Neither is it still available to Venezuela to argue that it is not a party to the proceedings before the ICJ. By filing and then appearing in person to present preliminary objections to the case in 2022, that country would be deemed to have submitted to the Court’s jurisdiction. Venezuela was in fact represented by a delegation that included none other than the esteemed Vice-President. Similarly, by attending the hearing this week in The Hague on Guyana’s request for provisional measures consequent to Venezuela’s plans to hold a curious referendum on December 3 next, it would thereby be estopped from successfully continuing to argue that it is not a party. Hence compliance with any urgent provisional measures, in the event that they may be granted by the Court before December 3, is to be anticipated.
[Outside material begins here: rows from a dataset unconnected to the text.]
import Summits.CriticalPhenomena.PercolationContinuityZ3.Theorems.Transplant.KNCells2Corridor
import HarnessLib

/-!
# F8 (generic, LAG-1 ANCHORS) — the corridor weighting is a subbox weighting IN A SUBGRAPH STRUCTURE (for `X □ ℤ²`: p3-g2's tube graph
# `tubeGraph X π ≤ X □ ℤ²`, in which the chain of target steps runs; design HOME/prim-bschramm-p2-g2/F8-DESIGN.md §9)

builds on p205010 (kernel theorem, internal audit signed; external expert review pending) — nothing in this file uses p205010.
Lane `prim-bschramm`, seat `prim-bschramm-p2` (Corridor-over-levels); helper file (`--supports stmt-CriticalPhenomena-4575`).

* **`isSubbox_Wcor_graph`** — for `G' ≤ G` and `Dd ⊆ U ∩ (E_i ∪ E_{v,x} ∪ E_{x,y})` disjoint from `E_i`: if the `G`-edges inside `Dd` are
  `G'`-edges and every `G`-edge from a vertex of `U` outside `Dd` into `Dd` is a `G'`-edge, then `Wcor` is a subbox weighting of `G'` on `Dd`
  (`KNLevels.IsSubbox G' Wcor p Dd`) — the hypothesis `sub` of `LHyp` for the chain's steps in the tube graph (`lhyp_tube`).
[cite: KozmaNitzan2024, §4 p. 17 (subbox), p. 31] [cite: GrimmettPercolation1999, §7.2]
-/

noncomputable section

open MeasureTheory ProbabilityTheory
open scoped ENNReal Classical

namespace Summit.CriticalPhenomena.PercolationContinuityZ3.Theorems

namespace Transplant

namespace KNCells

open Literature.Probability.Percolation Literature.Probability.LatticeModels SimpleGraph GadgetSystem ProbeHistory HSiteScheme Contour

variable {V : Type*} [DecidableEq V]

namespace KSchA

variable {A : Type*} {G : SimpleGraph V} [G.LocallyFinite] {S : KSchA V A} {FD : FaceData V A}
variable {h : ProbeHistory V} {e : Site 2 × MDir} {a a' : A} {du : MDir}

/-- **`Wcor` is a subbox weighting of a subgraph structure `G' ≤ G` on `Dd`** (`Dd ⊆ U ∩ (E_i ∪ E_{v,x} ∪ E_{x,y})` disjoint from `E_i`,
`G`-edges inside `Dd` are `G'`-edges, `G`-edges from `U \\ Dd` into `Dd` are `G'`-edges). [cite: KozmaNitzan2024, §4 p. 17, p. 31] -/
theorem isSubbox_Wcor_graph (G' : SimpleGraph V) [G'.LocallyFinite] (hle : G' ≤ G) (hF : S.F G h = edgesIn G (S.Vx G h))
    {Dd : Finset V} (hD : Dd ⊆ S.Sx G h e a a' du) (hDU : Dd ⊆ S.Ucor G FD h e a a' du) (hdis : Disjoint Dd (S.Vx G h))
    (hin : ∀ u ∈ Dd, ∀ v ∈ Dd, G.Adj u v → G'.Adj u v)
    (hout : ∀ v ∈ Dd, ∀ x ∈ S.Ucor G FD h e a a' du, x ∉ Dd → G.Adj x v → G'.Adj x v) :
    KNLevels.IsSubbox G' (S.Wcor G FD h e a a' du) S.p Dd := by
  have hfresh : ∀ u ∈ Dd, ∀ z, s(u, z) ∉ S.F G h := fun u hu z h' => by
    rw [hF, mem_edgesIn_iff] at h'
    exact Finset.disjoint_left.1 hdis hu (h'.2 u (Sym2.mem_mk_left _ _))
  refine ⟨fun u hu v hv huv => ?_, fun u hu v hv hne huv => ?_, fun v hv hvb x hx => ?_⟩
  · have huv' : G.Adj u v := hle huv
    rw [Wcor_apply_of_mem (mk_mem_wireSet_iff.2 ⟨Finset.mem_coe.2 (hDU hu), Finset.mem_coe.2 (hDU hv), huv'.ne⟩)
      (mk_mem_wireSet_iff.2 ⟨Finset.mem_coe.2 (hD hu), Finset.mem_coe.2 (hD hv), huv'.ne⟩) (hfresh u hu v),
      KNLevels.lattW_apply, if_pos ((SimpleGraph.mem_edgeSet G).2 huv')]
  · have huv' : ¬G.Adj u v := fun h' => huv (hin u hu v hv h')
    rw [Wcor_apply_of_mem (mk_mem_wireSet_iff.2 ⟨Finset.mem_coe.2 (hDU hu), Finset.mem_coe.2 (hDU hv), hne⟩)
      (mk_mem_wireSet_iff.2 ⟨Finset.mem_coe.2 (hD hu), Finset.mem_coe.2 (hD hv), hne⟩) (hfresh u hu v),
      KNLevels.lattW_apply, if_neg (fun h' => huv' ((SimpleGraph.mem_edgeSet G).1 h'))]
  · by_cases hxU : s(x, v) ∈ wireSet (↑(S.Ucor G FD h e a a' du) : Set V)
    · by_cases hxS : s(x, v) ∈ wireSet (↑(S.Sx G h e a a' du) : Set V)
      · have hxU' : x ∈ S.Ucor G FD h e a a' du := Finset.mem_coe.1 (hxU.1 x (Sym2.mem_mk_left _ _))
        have hnadj : ¬G.Adj x v := fun hadj =>
          hvb ((mem_innerBoundary_iff).2 ⟨hv, x, hx, (hout v hv x hxU' hx hadj).symm⟩)
        rw [Sym2.eq_swap] at hxU hxS
        rw [Sym2.eq_swap, Wcor_apply_of_mem hxU hxS (hfresh v hv x), KNLevels.lattW_apply,
          if_neg (fun h' => hnadj ((SimpleGraph.mem_edgeSet G).1 h').symm)]
      · unfold Wcor Wfull
        rw [restrW_apply_of_mem _ hxU, restrW_apply_of_not_mem _ hxS]
    · unfold Wcor; exact restrW_apply_of_not_mem _ hxU

end KSchA

end KNCells

end Transplant

end Summit.CriticalPhenomena.PercolationContinuityZ3.Theorems

end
It would seem to be the case that a natural corollary of Venezuela’s “historical” position on not accepting the Court’s jurisdiction is that whenever a final decision of the ICJ is rendered, Venezuela would not consider itself bound by it. However, Article 94(1) of the UN Charter contains an undertaking for parties to a case before the ICJ to comply with its decision, while Article 94(2) reposes in the Security Council the authority to ‘make recommendations or decide upon measures’ against a recalcitrant party. And yet I wonder, if our neighbour to the west is so convinced as to the righteousness of its case, whether in the unlikely event of the Court ruling in its favour, it would similarly consider itself not bound by such a ruling?

Finally, it would be helpful if Venezuela could explain the conundrum that arises from the fact that notwithstanding its purported disregard for the jurisdiction of the Court, or any eventual decision for that matter, it has “historically” on not one, but two occasions, successfully put forward its nationals to be candidates as judges on the ICJ, through the personage of Mr. Andres Aguilar-Mawdsley from 1991-1995 and Mr. Gonzalo Parra-Aranguren, from 1996-2009.  This would otherwise seem to amount to a colossal waste of time and effort on the part of these two esteemed jurists, as any decisions that they would have rendered during their respective tenures, might quite possibly have been similarly disregarded and confined to the dustbin of international law by their government!